Le groupe a depuis étendu l’ensemble de données et l’a mis à l’épreuve pour les modèles. Entre autres résultats, ils ont découvert qu’une plus grande taille corporelle est devenue l’un des principaux déterminants du risque d’extinction pour les animaux marins pour la première fois dans l’histoire de la vie sur Terre.

Pour la nouvelle étude, Monarrez, Payne et le co-auteur Noel Heim de l’Université Tufts ont utilisé les données de taille corporelle provenant des archives fossiles marines pour estimer la probabilité d’extinction et d’origine en fonction de la taille corporelle au cours de la plupart des 485 millions d’années. En associant leurs données de taille corporelle avec les enregistrements d’occurrences du public Base de données de paléobiologie, ils ont pu analyser 284 308 occurrences de fossiles d’animaux marins appartenant à 10 203 genres. “Cet ensemble de données nous a permis de documenter, dans différents groupes d’animaux, comment les modèles évolutifs changent lorsqu’une extinction de masse se produit”, a déclaré Payne.

Reprise future

D’autres paléontologues ont observé que les animaux de plus petite taille deviennent plus fréquents dans les archives fossiles à la suite d’extinctions massives – l’appelant souvent « l’effet Lilliput », d’après le royaume des personnes minuscules dans le roman du XVIIIe siècle de Jonathan Swift. les voyages de Gulliver.
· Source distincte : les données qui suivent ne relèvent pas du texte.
import Summits.QuantumFields.BalabanUV.Beta.KernelPermutation
import Literature.MathematicalPhysics.QuantumFieldTheory.Balaban1983to89.Beta.AveragingContoursRooted

/-!
# `BalabanUV.Beta.CombPermutationWitness` — road «FP» row PERM-COV, JET SIDE, A LOCATED OBSTRUCTION WITH A KERNEL WITNESS: Bałaban's
# AXIAL CONTOUR (the comb `AveragingContours.axial`, B7 p. 24: «first the segment moving x_d, last the one moving x₁») is NOT carried to
# itself by a permutation of the axes, so the rooted tree gauge `AveragingContoursRooted.treeGaugeAt ρ_c` — through which every comb-rooted
# averaging table of the cell (an1's `vhSAt`, `hessFFAt`, `mixFFAt`, `vh₂SAt`; an2's rooted axial dressing `pm` ∕ `pmBm` ∕ `coDressKBmAt` ∕
# `dressBmAt`) reads the background — FAILS the permutation law at the centred root already for `d + 1 = 2`, `L = 3`

HONEST FRAMING (cell contract, verbatim): «discharging `BetaPertH` makes Bałaban's UV stability UNCONDITIONAL — a real constructive-QFT
result; it is NOT the continuum limit and NOT the Clay problem.»  THIS MODULE is a NEGATIVE bookkeeping witness ([our object], decidable
arithmetic over `ℤ`): it shows that the jet-side hypotheses (Sπ)/(Wπ) of MODULE 3 (`ResolventPermutationStep.permCovariant_flipK_TbalOf`)
CANNOT be obtained for comb-rooted tables by transport of structure — the method that gives the centred REFLECTION rows (a reflection of one
axis through the block centre maps the comb of axis order `0 < 1 < … < d` to itself; a permutation maps it to the comb of the permuted
order, a different tree).  It does NOT claim that the assembled step kernels `TbalOf Lc JsRowD1 j` violate `B12Beta.PermCovariant`: for
gauge-invariant targets that is a TREE-INDEPENDENCE statement (the Ward ∕ gauge-covariance content named, for the dressed family under
reflections, in the docstring of `Beta.ResolventReflection`, «THE DRESSED FAMILY») — OPEN, not addressed here.  What transport DOES give
(comb-free constituents: the typed `U = 1` resolvents `KInv N` ∕ `KInvStep Lc j`, straight-contour block sums, the Wilson stencils) is MODULES
1–3 (`KernelPermutation` p229500, `ResolventPermutation` p229781, `ResolventPermutationStep` p230043).
CONTENT: `combPull σ A κ z := A (σ κ) (σ•z)` (the pull-back of an integer 1-form, = MODULE 2's `P1` read over `ℤ`); **`treeGaugeAt_comb_witness`**:
at `d + 1 = 2`, `L = 3`, centred root `ρ_c = (1,1)` (= `toSite (ctrOff 2 3)`, a FIXED POINT of every axis permutation), `σ := swap 0 1`, the
indicator 1-form `A` of the bond `(1, (1,0))` and the point `x = (0,0) = σ•x`:
`treeGaugeAt ρ_c (combPull σ A) 3 x = 0 ≠ −1 = treeGaugeAt ρ_c A 3 (σ•x)` (by `decide`); hence **`treeGaugeAt_not_permCovariant`**:
`¬ ∀ σ A x, treeGaugeAt ρ_c (combPull σ A) 3 x = treeGaugeAt ρ_c A 3 (σ•x)`.  REPAIR CENSUS (for the road FP owner; nothing here decides it):
(R1) symmetrise the averaging contours over the `(d+1)!` axis orders — a different (hyperoctahedrally exact) averaging operation, i.e. a different
wall literal; (R2) tree-independence of the gauge-invariant targets — Ward content, wall-class; (R3) the owner's H2 design at the fixed point in a
COVARIANT slice with unconstrained legs («no block-constrained leg is ever tabled») — needs only MODULES 1–3 + comb-free tables; (R4) run
`MarginalUniqueness.cubic_unique` on reflections + Bose + Ward alone — does NOT close by itself (an axis-weighted germ `Σ_μ a_μ(…)` passes flips and
Bose), so some form of (R1)–(R3) is needed for the permutation letter.
Unit `b2b-balaban-beta-d1-formalise-leaf-01` (gen 7), 2026-08-20; claim table `HOME/b2b-balaban-beta-d1-p3/LEAVES-FP.md` sub-row PERM-COV.
HONEST DEPENDENCY (verbatim): «continuum YM on T⁴ ⇐ BetaPertH ∧ nine spine estimates (0/9 proved); BetaPertH ⇐ (D1) ∧ (D4) ∧ CAP+tail;
G-an2-4 gates asym, D1 and NE2/3/4.»  ABSOLUTE RULE (cell, verbatim): «No internally-minted statement may enter as a cited fact. Every
hypothesis is either kernel-proved in this package or a verbatim quotation of a PUBLISHED theorem with page reference.»
-/

namespace Summit.QuantumFields.BalabanUV.Beta.CombPermutationWitness

open Literature.MathematicalPhysics.QuantumFieldTheory.Balaban1983to89.Beta
open AffineAveraging (Form1 Site)
open AveragingContoursRooted (treeGaugeAt)
open Summit.QuantumFields.BalabanUV.Beta.KernelPermutation (psite)

/-- [our object] The pull-back of an integer-valued 1-form under the axis permutation `σ` (MODULE 2's `P1`, read over `ℤ`):
the `κ`-bond at `z` is read as the `σ κ`-bond at `σ•z`. -/
def combPull {D : ℕ} (σ : Equiv.Perm (Fin D)) (A : Form1 D ℤ) : Form1 D ℤ := fun κ z => A (σ κ) (psite σ z)

/-- [our object] The witness data: the swap of the two axes of `ℤ²`. -/
def σw : Equiv.Perm (Fin 2) := Equiv.swap 0 1

/-- [our object] The witness 1-form: the indicator of the bond in direction `1` based at `(1, 0)` — a bond of the comb from the centred root
`(1,1)` to `(0,0)` (which moves the coordinate `x₁` FIRST), not of the permuted comb (which moves `x₀` first). -/
def Aw : Form1 2 ℤ := fun κ z => if κ = 1 ∧ z = ![1, 0] then 1 else 0

/-- [our object] The centred root of the `3`-block (= `toSite (ctrOff 2 3)`, all coordinates `(3 − 1)/2 = 1`): a fixed point of `σw`. -/
def ρw : Site 2 := ![1, 1]

/-- [our object] **THE KERNEL WITNESS**: at the centred root, the tree gauge of the pulled-back witness form at `x = (0,0)` is `0`, while the tree
gauge of the witness form at `σ•x = (0,0)` is `−1`. -/
theorem treeGaugeAt_comb_witness :
    treeGaugeAt ρw (combPull σw Aw) 3 ![0, 0] = 0 ∧ treeGaugeAt ρw Aw 3 (psite σw ![0, 0]) = -1 := by
  decide

/-- [our object] **THE ROOTED TREE GAUGE IS NOT PERMUTATION-COVARIANT** (centred root, `d + 1 = 2`, `L = 3`): transport of structure along an
axis permutation does not carry Bałaban's comb to itself. -/
theorem treeGaugeAt_not_permCovariant :
    ¬ ∀ (σ : Equiv.Perm (Fin 2)) (A : Form1 2 ℤ) (x : Site 2), treeGaugeAt ρw (combPull σ A) 3 x = treeGaugeAt ρw A 3 (psite σ x) := by
  intro h
  have h1 := h σw Aw ![0, 0]
  rw [treeGaugeAt_comb_witness.1, treeGaugeAt_comb_witness.2] at h1
  exact absurd h1 (by decide)

end Summit.QuantumFields.BalabanUV.Beta.CombPermutationWitness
Les résultats de la nouvelle étude suggèrent que la physiologie animale offre une explication plausible à ce modèle. Les auteurs ont trouvé le schéma classique de rétrécissement dans la plupart des classes d’animaux marins avec de faibles niveaux d’activité et un métabolisme plus lent. Les espèces de ces groupes qui ont évolué pour la première fois juste après une extinction de masse avaient tendance à avoir des corps plus petits que ceux qui sont apparus pendant les intervalles de fond. En revanche, lorsque de nouvelles espèces évoluaient en groupes d’animaux marins plus actifs avec un métabolisme plus rapide, elles avaient tendance à avoir des corps plus gros à la suite de l’extinction et des corps plus petits en temps normal.
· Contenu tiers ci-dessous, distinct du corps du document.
import Summits.Ventures.PackingBounds.ThreePointCert.C6Td11Cert

/-!
# A(6, arccos 1/3) ≤ 34 (three-point bound, degree 11, kernel-checked): kernel validation of Gram block R4 (chunks 9–12 of 18)

Framing: lottery ticket; floor = certified bounds/negative ranges. Venture `PackingBounds` (cell
`pub-packcert`), three-point SDP family. Integer data of a feasible point of the Bachoc–Vallentin
semidefinite program (n = 6, s = 1/3, degree d = 11, symmetric
sums of squares), derived by `pub-packcert-sdp/code/cert2lean.py` from the exact rational
certificate `sdp-n6-d11-s1-3-sym-lppolish-v1.json` of the cell (two independent exact verifiers + referee), in the
units of the kernel checker `ThreePointCert.Check` (soundness `ThreePointCert.Sound`). Generated
file: plain lists of integers / monomials.
-/

namespace Summit.Ventures.PackingBounds.ThreePointCert.C6Td11

open Literature.Geometry.DiscreteGeometry Literature.Geometry.DiscreteGeometry.PolyCert PolyCert.SPoly

set_option maxHeartbeats 0 in
/-- Block `R4`: rows from 132 (9 rows) of `zᵀ(LLᵀ)z` added to `dR4c8` give `dR4c9` (kernel). -/
theorem okR4_9 : chunkOK C6Td11.gR4 132 9 C6Td11.dR4c8 C6Td11.dR4c9 = true := by
  decide +kernel

set_option maxHeartbeats 0 in
/-- Block `R4`: rows from 141 (9 rows) of `zᵀ(LLᵀ)z` added to `dR4c9` give `dR4c10` (kernel). -/
theorem okR4_10 : chunkOK C6Td11.gR4 141 9 C6Td11.dR4c9 C6Td11.dR4c10 = true := by
  decide +kernel

set_option maxHeartbeats 0 in
/-- Block `R4`: rows from 150 (9 rows) of `zᵀ(LLᵀ)z` added to `dR4c10` give `dR4c11` (kernel). -/
theorem okR4_11 : chunkOK C6Td11.gR4 150 9 C6Td11.dR4c10 C6Td11.dR4c11 = true := by
  decide +kernel

set_option maxHeartbeats 0 in
/-- Block `R4`: rows from 159 (9 rows) of `zᵀ(LLᵀ)z` added to `dR4c11` give `dR4c12` (kernel). -/
theorem okR4_12 : chunkOK C6Td11.gR4 159 9 C6Td11.dR4c11 C6Td11.dR4c12 = true := by
  decide +kernel

end Summit.Ventures.PackingBounds.ThreePointCert.C6Td11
Les résultats mettent en évidence l’extinction de masse comme un drame en deux actes. “La partie extinction change le monde en supprimant non seulement beaucoup d’organismes ou beaucoup d’espèces, mais en les supprimant selon divers schémas sélectifs. Ensuite, la récupération n’est pas seulement égale pour tous ceux qui survivent. Un nouvel ensemble de biais entre dans le modèle de reprise », a déclaré Payne. “Ce n’est qu’en combinant ces deux que vous pouvez vraiment comprendre le monde que nous obtenons cinq ou 10 millions d’années après un événement d’extinction.”

Référence : « Mass extinctions alter extinction and origination dynamics respect to body size » par Pedro M. Monarrez, Noel A. Heim et Jonathan L. Payne, 6 octobre 2021, Actes de la Royal Society B.
DOI : 10.1098/rspb.2021.1681

Payne est également professeur de sciences géologiques et, par courtoisie, de biologie.

Le soutien à cette recherche a été fourni par la National Science Foundation des États-Unis et l’École des sciences de la terre, de l’énergie et de l’environnement de Stanford.